----- EXTRACTED INFORMATION -----

import Summits.Ventures.QEC.Census.CertMitmK
import Summits.Ventures.QEC.Census.BB.A1s_n180_k20_1cbcec71.Cert
import HarnessLib

/-!
# `A1s_n180_k20_1cbcec71` — KERNEL meet-in-the-middle replay, side Z, file 3/4 (emitted by qec-type-07, 07.MITMK)

Generic lane `Census/CertMitmK.lean` over the certificate data `BB/A1s_n180_k20_1cbcec71/Cert.lean`: side Z = Z-type operators,
syndromes by `cert.HX` (90 rows), `wmax = d − 1 = 5 = wa + wb = 3 + 2`. The table of all patterns of
weight `≤ 2` (1 part(s), kernel-built by `tabFindQ`, keys mixed at 90 bits) is self-checked (T1ᴿ,
`tableTestR`) and every pattern of weight `≤ 3` is probed against it (T3ᴿ, `probeTestR`, packed level-1 chunks
`chunk1RF` of `Census/CertCheckBZFast.lean` = `CertChunks.chunk1R`); allow-list = (A1s_n180_k20_1cbcec71.cert.sideZ.found.map Prod.fst). 2 theorem(s) here,
each ONE `decide +kernel` (tier KERNEL: axioms ⊆ {propext, Classical.choice, Quot.sound}), run one at a time
(`Elab.async false`); ≈ 250 s of kernel time predicted by the emitter's replica (HOME/census/type-07/mitmk_lib.py),
which also pre-computed every verdict below as `true`. The side is ASSEMBLED (first-order terms only) in `Distance.lean`.
Do not edit; re-emit (HOME/census/type-07/emit_mitmk.py).
-/

set_option Elab.async false

namespace Summit.Ventures.QEC.Census.A1s_n180_k20_1cbcec71

/-- (T3ᴿ) Probes with first qubit in `[45, 63)` (`143142` patterns of weight `1 … 3`) against table part 0 of side Z: no hit, or hit up to `0` / an allow-listed stabilizer word. -/
theorem pZ0_45 :
    chunk1RF (probeTestR (tabFindQ (posList 180 A1s_n180_k20_1cbcec71.cert.HX) 90 2 0 180) (A1s_n180_k20_1cbcec71.cert.sideZ.found.map Prod.fst)) (posList 180 A1s_n180_k20_1cbcec71.cert.HX) 2 45 18 = true := by
  decide +kernel

/-- (T3ᴿ) Probes with first qubit in `[63, 90)` (`145458` patterns of weight `1 … 3`) against table part 0 of side Z: no hit, or hit up to `0` / an allow-listed stabilizer word. -/
theorem pZ0_63 :
    chunk1RF (probeTestR (tabFindQ (posList 180 A1s_n180_k20_1cbcec71.cert.HX) 90 2 0 180) (A1s_n180_k20_1cbcec71.cert.sideZ.found.map Prod.fst)) (posList 180 A1s_n180_k20_1cbcec71.cert.HX) 2 63 27 = true := by
  decide +kernel

end Summit.Ventures.QEC.Census.A1s_n180_k20_1cbcec71
import Mathlib.NumberTheory.LocalField.Basic
import Mathlib.Topology.Algebra.Valued.WithVal
import Literature.NumberTheory.Automorphic.AdicCompletionCompact
import HarnessLib

/-!
# `K_v` is a non-archimedean local field (Mathlib's `IsNonarchimedeanLocalField`)

Topic `NumberTheory/Automorphic`; namespace `Literature.Automorphic`. For a Dedekind domain `R` with
fraction field `K` and a finite place `v`, the completion `K_v = v.adicCompletion K` carries
Mathlib's `Valued K_v ℤᵐ⁰` structure but, at the pin, no `ValuativeRel` / `IsValuativeTopology`
structure (Mathlib, `NumberTheory/Padics/HeightOneSpectrum.lean`: "after `adicCompletion` has
`IsValuativeTopology` instance"), hence Mathlib's class `IsNonarchimedeanLocalField`
(`NumberTheory/LocalField/Basic.lean`: valuative topology + locally compact + non-trivial) cannot
even be stated for it. This file supplies the instances:

* `ValuativeRel (v.adicCompletion K)` — the valuative relation of the valuation `Valued.v`
  (Mathlib `ValuativeRel.ofValuation`), with `Valued.v.Compatible`;
* `IsValuativeTopology (v.adicCompletion K)` — the (valuation) topology of `K_v` is the valuative
  topology (same argument as Mathlib's instance for `WithVal v`,
  `Topology/Algebra/Valued/WithVal.lean`);
* for a number field `K`: `LocallyCompactSpace (v.adicCompletion K)` (the theorem
  `locallyCompactSpace_adicCompletion` of `AdicCompletionCompact.lean`, registered as an instance),
  `ValuativeRel.IsNontrivial (v.adicCompletion K)`, and finally
  `IsNonarchimedeanLocalField (v.adicCompletion K)`: **the completion of a number field at a
  finite place is a non-archimedean local field** (Weil, *Basic Number Theory*, Ch. III §1:
  completions of an A-field of characteristic `0` at finite places are p-fields; Cassels–Fröhlich
  Ch. II §7).

With the last instance, Mathlib's local-field API (`IsNonarchimedeanLocalField.*`: compact and
complete valuation ring, finite residue field, `IsAdicComplete`, discreteness of the value group)
and the Literature facts stated for abstract non-archimedean local fields (e.g.
`Literature/NumberTheory/GaloisRepresentations/LocalExistenceTheorem.lean`) apply to `K_v`.
None of these instances exists in Mathlib at the pin (no instance of `IsNonarchimedeanLocalField`
at all), so nothing is overridden or duplicated.

## References

* A. Weil, *Basic Number Theory* (1967), Ch. I §4 and Ch. III §1 (completions of A-fields at
  finite places are p-fields, i.e. non-discrete locally compact non-archimedean fields).
* J. W. S. Cassels, A. Fröhlich (eds.), *Algebraic Number Theory* (1967), Ch. II §7.
-/

noncomputable section

namespace Literature.NumberTheory.Automorphic

open IsDedekindDomain Valued
open scoped WithZero

section Dedekind

variable {R : Type*} [CommRing R] [IsDedekindDomain R] (K : Type*) [Field K] [Algebra R K]
  [IsFractionRing R K] (v : HeightOneSpectrum R)

/-- The valuative relation on `K_v` defined by its valuation `Valued.v : K_v → ℤᵐ⁰`
(`x ≤ᵥ y ↔ v x ≤ v y`; Mathlib `ValuativeRel.ofValuation`). [folklore] -/
instance instValuativeRelAdicCompletion : ValuativeRel (v.adicCompletion K) :=
  .ofValuation (Valued.v : Valuation (v.adicCompletion K) ℤᵐ⁰)

/-- `Valued.v` is compatible with the valuative relation it defines. [folklore] -/
instance instCompatibleValuedAdicCompletion :
    (Valued.v : Valuation (v.adicCompletion K) ℤᵐ⁰).Compatible :=
  .ofValuation _

/-- The topology of `K_v` is the valuative topology of its valuative relation (as for Mathlib's
`WithVal v`: neighbourhoods of `x` are the translates of the balls `{z | v z < γ}`,
`Valued.mem_nhds`, transported along the order isomorphism between the abstract value group and
the value group of `Valued.v`). [folklore] -/
instance instIsValuativeTopologyAdicCompletion : IsValuativeTopology (v.adicCompletion K) where
  mem_nhds_iff {s x} := by
    simp only [Set.image_add_left, Set.preimage_setOf_eq, Valued.mem_nhds]
    let e := ValuativeRel.ValueGroupWithZero.orderMonoidIso
      (Valued.v : Valuation (v.adicCompletion K) ℤᵐ⁰)
    apply e.unitsCongr.symm.exists_congr fun a ↦ ?_
    simp [-OrderMonoidIso.val_unitsCongr_symm_apply, OrderMonoidIso.unitsCongr_symm_apply,
      e.lt_symm_apply, e, ← Valuation.restrict_def, sub_eq_neg_add]

/-- The valuative relation of `K_v` is non-trivial (the valuation `Valued.v` of `K_v` is
non-trivial: Mathlib `Valuation.IsNontrivial` for the rank-one discrete valuation of `K_v`).
[folklore] -/
instance instIsNontrivialAdicCompletion : ValuativeRel.IsNontrivial (v.adicCompletion K) :=
  (ValuativeRel.isNontrivial_iff_isNontrivial
    (Valued.v : Valuation (v.adicCompletion K) ℤᵐ⁰)).2 inferInstance

end Dedekind

section NumberField

variable (K : Type*) [Field K] [NumberField K]
  (v : HeightOneSpectrum (NumberField.RingOfIntegers K))

/-- `K_v` is locally compact for a number field `K` (`locallyCompactSpace_adicCompletion`,
registered as an instance; Weil, BNT Ch. III §1). [folklore] -/
instance instLocallyCompactSpaceAdicCompletion : LocallyCompactSpace (v.adicCompletion K) :=
  locallyCompactSpace_adicCompletion K v

/-- **The completion of a number field at a finite place is a non-archimedean local field** in
the sense of Mathlib's `IsNonarchimedeanLocalField` (valuative topology, locally compact,
non-trivially valued): Weil, *Basic Number Theory*, Ch. III §1 (with Ch. I §4), Cassels–Fröhlich
Ch. II §7.
[cite: WeilBNT1967, Ch. III §1 (completions of an A-field at finite places are p-fields)] -/
instance instIsNonarchimedeanLocalFieldAdicCompletion :
    IsNonarchimedeanLocalField (v.adicCompletion K) where

end NumberField

end Literature.NumberTheory.Automorphic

-----

» TASK ITEM
After reading the records above, give the number of lines that include "Automorphic", and add nothing else.

» REPLY
4